* [Aim of the task]
After reading the lines below, count those that contain "Topology" and give the count alone.

* [Task input]
import Mathlib.Order.Filter.AtTopBot.Basic
import Mathlib.Topology.Order.Basic
import Mathlib.Topology.Separation.Hausdorff
import Mathlib.Data.Fintype.Pi
import Mathlib.Data.Fintype.BigOperators
import Mathlib.Data.Pi.Interval
import Mathlib.Order.Interval.Finset.Basic
import Mathlib.Data.Int.Interval
import Literature.Probability.LatticeModels.LatticeGraph
import HarnessLib

-- provenance: harness21/H21/H21/Prelude/StatMech/ThermodynamicLimit.lean @ bd548d0 (interim HEAD d8f2665); M5 mechanical rewrite
/-!
# Boxes in `ℤ^d` and thermodynamic (infinite-volume) limits

This file provides the finite-volume bookkeeping used by the infinite-volume statements of the
lattice models of this library:

* `box d L = {-L, …, L}^d ⊆ ℤ^d`, the centred cube of side `2L+1` (Friedli–Velenik 2017, §3.2,
  `B(n)`), with `card_box`, `box_mono`, `zero_mem_box`, `iUnion_coe_box`; the half-open cube
  `halfOpenBox d L = {0, …, L-1}^d`; the cubic annulus `annulus d r R = box d R \ box d r`.
* `vanHove d`, the filter on `Finset (Site d)` of *convergence in the sense of van Hove*
  (`Λ ⇑ ℤ^d`: `Λ` eventually contains every finite set and `|∂ᵉˣΛ| / |Λ| → 0`;
  Friedli–Velenik 2017, §3.2.1, eq. (3.4); Ruelle, *Statistical Mechanics* (1969), §2.1), with
  `tendsto_box_vanHove` (boxes converge in the sense of van Hove) and `vanHove_neBot`.
* `perSite f Λ = f Λ / |Λ|` (densities), the limit predicates `HasBoxLimit f a`
  (`f (box d L) → a` as `L → ∞`) and `HasVanHoveLimit f a` (`f → a` along `vanHove d`), and the
  junk-valued limit `boxLim f := limUnder atTop (f ∘ box d)` together with
  `boxLim_eq_of_hasBoxLimit`.

Design choices. Both the box limit (a `Tendsto` along
`atTop : Filter ℕ`) and a genuine van Hove filter are provided; infinite-volume *values* are
`limUnder` (junk if the limit does not exist, always accompanied by an existence theorem where it
is used). `box` is defined through `Fintype.piFinset`; it coincides with
Mathlib's `Finset.Icc (-L) L` for the product locally finite order on `Fin d → ℤ`
(`Pi.Icc_eq`, see `box_eq_Icc`).

Mathlib anchors used rather than re-defined: `Fintype.piFinset`, `Fintype.card_piFinset_const`,
`Int.card_Icc`, `Pi.Icc_eq`, `Filter.atTop`, `Filter.limUnder`, `Filter.Tendsto.limUnder_eq`,
`nhds`. Mathlib's `Finset.box n` (Order/Interval/Finset/Box.lean) is the *hollow* shell
`Icc (-n) n \ Icc (-(n-1)) (n-1)` of a locally finite ordered ring, not the full cube, and there
is no van Hove filter in Mathlib; hence the definitions below.
-/

namespace Literature.Probability.LatticeModels

open Finset Filter Topology

variable {d : ℕ}

/-! ### Boxes -/

/-- The centred cube `box d L = {-L, …, L}^d ⊆ ℤ^d` of side length `2L+1`
(Friedli–Velenik 2017, §3.2.1, `B(n) = {-n,…,n}^d`, after eq. (3.3)). [cite: FriedliVelenikSMLS2017, §3.2.1 (the boxes B(n), after eq. (3.3))] -/
noncomputable def box (d L : ℕ) : Finset (Site d) :=
  Fintype.piFinset fun _ => Finset.Icc (-(L : ℤ)) L

/-- Membership in `box d L`: every coordinate lies in `[-L, L]`. (Friedli–Velenik 2017, §3.2.) [cite: FriedliVelenikSMLS2017, §3.2] -/
@[simp] theorem mem_box {L : ℕ} {x : Site d} : x ∈ box d L ↔ ∀ i, -(L : ℤ) ≤ x i ∧ x i ≤ L := by
  simp [box, Fintype.mem_piFinset]

/-- `box d L` is Mathlib's order interval `Icc (-L) L` for the product order on `Fin d → ℤ`
(`Pi.Icc_eq`). (Friedli–Velenik 2017, §3.2.) [cite: FriedliVelenikSMLS2017, §3.2] -/
theorem box_eq_Icc (d L : ℕ) : box d L = Finset.Icc (-(L : Site d)) (L : Site d) := by
  rw [Pi.Icc_eq]; rfl

/-- `|box d L| = (2L+1)^d`. (Friedli–Velenik 2017, §3.2.) [cite: FriedliVelenikSMLS2017, §3.2] -/
theorem card_box (d L : ℕ) : #(box d L) = (2 * L + 1) ^ d := by
  rw [box, Fintype.card_piFinset_const, Int.card_Icc]
  congr 1
  omega

/-- Boxes are increasing in `L`. (Friedli–Velenik 2017, §3.2.) [cite: FriedliVelenikSMLS2017, §3.2] -/
theorem box_mono (d : ℕ) : Monotone (box d) := by
  intro L L' h x hx
  rw [mem_box] at hx ⊢
  intro i
  obtain ⟨h₁, h₂⟩ := hx i
  constructor <;> omega

/-- The origin belongs to every box. (Friedli–Velenik 2017, §3.2.) [cite: FriedliVelenikSMLS2017, §3.2] -/
theorem zero_mem_box (d L : ℕ) : (0 : Site d) ∈ box d L := by
  simp

/-- `box d L` is nonempty. (Friedli–Velenik 2017, §3.2.) [cite: FriedliVelenikSMLS2017, §3.2] -/
theorem box_nonempty (d L : ℕ) : (box d L).Nonempty := ⟨0, zero_mem_box d L⟩

/-- The boxes exhaust `ℤ^d`: `⋃_L box d L = ℤ^d`. (Friedli–Velenik 2017, §3.2.) [cite: FriedliVelenikSMLS2017, §3.2] -/
theorem iUnion_coe_box (d : ℕ) :
    ⋃ L : ℕ, ((box d L : Finset (Site d)) : Set (Site d)) = Set.univ := by
  refine Set.eq_univ_of_forall fun x => Set.mem_iUnion.2 ?_
  classical
  refine ⟨Finset.univ.sup fun i => (x i).natAbs, ?_⟩
  rw [Finset.mem_coe, mem_box]
  intro i
  have h : (x i).natAbs ≤ Finset.univ.sup fun i => (x i).natAbs :=
    Finset.le_sup (f := fun i => (x i).natAbs) (Finset.mem_univ i)
  omega

/-- The half-open cube `{0, …, L-1}^d ⊆ ℤ^d` of side length `L` (empty for `L = 0` when
`d ≠ 0`). (Friedli–Velenik 2017, §3.2; used for block/torus comparisons.) [cite: FriedliVelenikSMLS2017, §3.2] -/
noncomputable def halfOpenBox (d L : ℕ) : Finset (Site d) :=
  Fintype.piFinset fun _ => Finset.Ico (0 : ℤ) L

/-- Membership in `halfOpenBox d L`: every coordinate lies in `[0, L)`.
(Friedli–Velenik 2017, §3.2.) [cite: FriedliVelenikSMLS2017, §3.2] -/
@[simp] theorem mem_halfOpenBox {L : ℕ} {x : Site d} :
    x ∈ halfOpenBox d L ↔ ∀ i, 0 ≤ x i ∧ x i < L := by
  simp [halfOpenBox, Fintype.mem_piFinset]

/-- `|halfOpenBox d L| = L^d`. (Friedli–Velenik 2017, §3.2.) [cite: FriedliVelenikSMLS2017, §3.2] -/
theorem card_halfOpenBox (d L : ℕ) : #(halfOpenBox d L) = L ^ d := by
  rw [halfOpenBox, Fintype.card_piFinset_const, Int.card_Ico]
  simp

/-- The cubic annulus `box d R \ box d r = {x | r < ‖x‖_∞ ≤ R}` (empty unless `r < R`).
(Cf. Friedli–Velenik 2017, §3.7; percolation arm events, Grimmett 1999, §9.) [cite: FriedliVelenikSMLS2017, §3.7] -/
noncomputable def annulus (d r R : ℕ) : Finset (Site d) := box d R \ box d r

/-- Membership in the annulus. (Friedli–Velenik 2017, §3.7.) [cite: FriedliVelenikSMLS2017, §3.7] -/
@[simp] theorem mem_annulus {r R : ℕ} {x : Site d} :
    x ∈ annulus d r R ↔ x ∈ box d R ∧ x ∉ box d r := mem_sdiff

/-! ### The van Hove filter -/

/-- Convergence to `ℤ^d` *in the sense of van Hove* as a filter on finite volumes: `Λ → ℤ^d`
along `vanHove d` iff `Λ` eventually contains every finite set `K` and, for every `ε > 0`,
eventually `|∂ᵉˣΛ| ≤ ε |Λ|`. (Friedli–Velenik 2017, §3.2.1, eq. (3.3), there with `∂ⁱⁿΛ`;
Ruelle 1969, §2.1.) [cite: FriedliVelenikSMLS2017, §3.2.1 eq. (3.3)] -/
noncomputable def vanHove (d : ℕ) : Filter (Finset (Site d)) :=
  ⨅ ε > (0 : ℝ), ⨅ K : Finset (Site d),
    𝓟 {Λ | K ⊆ Λ ∧ (#(outerBoundary (zdGraph d) Λ) : ℝ) ≤ ε * #Λ}

/-- Unfolding of `Tendsto u l (vanHove d)`. (Friedli–Velenik 2017, §3.2.1.) [cite: FriedliVelenikSMLS2017, §3.2.1] -/
theorem tendsto_vanHove_iff {ι : Type*} {l : Filter ι} {u : ι → Finset (Site d)} :
    Tendsto u l (vanHove d) ↔
      ∀ ε : ℝ, 0 < ε → ∀ K : Finset (Site d),
        ∀ᶠ n in l, K ⊆ u n ∧ (#(outerBoundary (zdGraph d) (u n)) : ℝ) ≤ ε * #(u n) := by
  simp only [vanHove, tendsto_iInf, tendsto_principal, Set.mem_setOf_eq]

/-- The boxes `box d L` converge to `ℤ^d` in the sense of van Hove
(`|∂ᵉˣB(n)| / |B(n)| = O(1/n)`). (Friedli–Velenik 2017, §3.2.1, Exercise 3.1 after eq. (3.3).)
[cite: FriedliVelenikSMLS2017, §3.2.1 Exercise 3.1] -/
def tendsto_box_vanHove : Prop :=
  ∀ (d : ℕ),
    Tendsto (box d) atTop (vanHove d)

/-- The van Hove filter is nontrivial (it contains the image of `atTop` under `box d`).
(Friedli–Velenik 2017, §3.2.1.) [cite: FriedliVelenikSMLS2017, §3.2.1] -/
def vanHove_neBot : Prop :=
  ∀ (d : ℕ),
    (vanHove d).NeBot

-- Proved in `ThermodynamicLimitProofs.lean` (`vanHove_neBot_holds`), from `tendsto_box_vanHove`.

/-- Along the van Hove filter, every finite set is eventually contained in `Λ`.
(Friedli–Velenik 2017, §3.2.1.) [cite: FriedliVelenikSMLS2017, §3.2.1] -/
theorem eventually_subset_of_vanHove (K : Finset (Site d)) : ∀ᶠ Λ in vanHove d, K ⊆ Λ :=
  ((tendsto_vanHove_iff.1 tendsto_id) 1 one_pos K).mono fun _ h => h.1

/-- Every finite subset of `ℤ^d` is eventually contained in the boxes.
(Friedli–Velenik 2017, §3.2.) [cite: FriedliVelenikSMLS2017, §3.2] -/
def eventually_subset_box : Prop :=
  ∀ (K : Finset (Site d)),
    ∀ᶠ L in atTop, K ⊆ box d L

-- Proved as `eventually_subset_box_holds` (`GKSInequalities.lean`).

/-! ### Densities and limits -/

/-- The per-site density `f Λ / |Λ|` of an extensive quantity `f` (e.g. `log Z_Λ / |Λ|`).
Junk value `f ∅ / 0 = 0` for `Λ = ∅` (Mathlib division convention). (Friedli–Velenik 2017,
§3.2.2, Definition 3.4: the pressure in `Λ` is `|Λ|⁻¹ log Z_Λ`.) [cite: FriedliVelenikSMLS2017, §3.2.2 Definition 3.4] -/
def perSite {V 𝕜 : Type*} [DivisionRing 𝕜] (f : Finset V → 𝕜) (Λ : Finset V) : 𝕜 :=
  f Λ / (#Λ : 𝕜)

/-- `perSite f Λ = f Λ / |Λ|`. (Friedli–Velenik 2017, Definition 3.5.) [cite: FriedliVelenikSMLS2017, Definition 3.5] -/
@[simp] theorem perSite_apply {V 𝕜 : Type*} [DivisionRing 𝕜] (f : Finset V → 𝕜) (Λ : Finset V) :
    perSite f Λ = f Λ / (#Λ : 𝕜) := rfl

section Limits

variable {α : Type*} [TopologicalSpace α]

/-- `HasBoxLimit f a`: the finite-volume quantity `f` converges to `a` along the boxes,
`f (box d L) → a` as `L → ∞`. (Friedli–Velenik 2017, §3.2.1, thermodynamic limit along
`B(n) ↑ ℤ^d`.) [cite: FriedliVelenikSMLS2017, §3.2.1 (thermodynamic limit along B(n))] -/
def HasBoxLimit (f : Finset (Site d) → α) (a : α) : Prop :=
  Tendsto (fun L : ℕ => f (box d L)) atTop (𝓝 a)

/-- `HasVanHoveLimit f a`: `f Λ → a` as `Λ ⇑ ℤ^d` in the sense of van Hove.
(Friedli–Velenik 2017, §3.2.1, eq. (3.3); as in Theorem 3.6 for the pressure.)
[cite: FriedliVelenikSMLS2017, §3.2.1 eq. (3.3) and Theorem 3.6] -/
def HasVanHoveLimit (f : Finset (Site d) → α) (a : α) : Prop :=
  Tendsto f (vanHove d) (𝓝 a)

/-- A van Hove limit is in particular a limit along boxes (`tendsto_box_vanHove`).
(Friedli–Velenik 2017, §3.2.1.) [cite: FriedliVelenikSMLS2017, §3.2.1] -/
def HasVanHoveLimit.hasBoxLimit : Prop :=
  ∀ {f : Finset (Site d) → α} {a : α} (h : HasVanHoveLimit f a),
    HasBoxLimit f a

-- Proved in `ThermodynamicLimitProofs.lean` (`HasVanHoveLimit.hasBoxLimit_holds`), by composing with `tendsto_box_vanHove`.

/-- The infinite-volume value `lim_{L → ∞} f (box d L)` as a term, via `Filter.limUnder`.
**Junk-valued**: if `f ∘ box d` does not converge this is an arbitrary (classically chosen)
point of `α`; meaningful statements either assume/prove `HasBoxLimit f a` or use
`boxLim_eq_of_hasBoxLimit`. (Friedli–Velenik 2017, §3.2.1.) [cite: FriedliVelenikSMLS2017, §3.2.1] -/
noncomputable def boxLim [Nonempty α] (f : Finset (Site d) → α) : α :=
  limUnder atTop (f ∘ box d)

/-- If `f` has box limit `a` then `boxLim f = a` (Hausdorff codomain).
(Friedli–Velenik 2017, §3.2.1; Mathlib `Filter.Tendsto.limUnder_eq`.) [cite: FriedliVelenikSMLS2017, §3.2.1] -/
theorem boxLim_eq_of_hasBoxLimit [T2Space α] [Nonempty α] {f : Finset (Site d) → α} {a : α}
    (h : HasBoxLimit f a) : boxLim f = a :=
  h.limUnder_eq

/-- If `f` has some box limit then it converges to `boxLim f`.
(Friedli–Velenik 2017, §3.2.1; Mathlib `tendsto_nhds_limUnder`.) [cite: FriedliVelenikSMLS2017, §3.2.1] -/
theorem hasBoxLimit_boxLim [Nonempty α] {f : Finset (Site d) → α} (h : ∃ a, HasBoxLimit f a) :
    HasBoxLimit f (boxLim f) :=
  tendsto_nhds_limUnder h

end Limits

end Literature.Probability.LatticeModels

* [Finished exercise]
3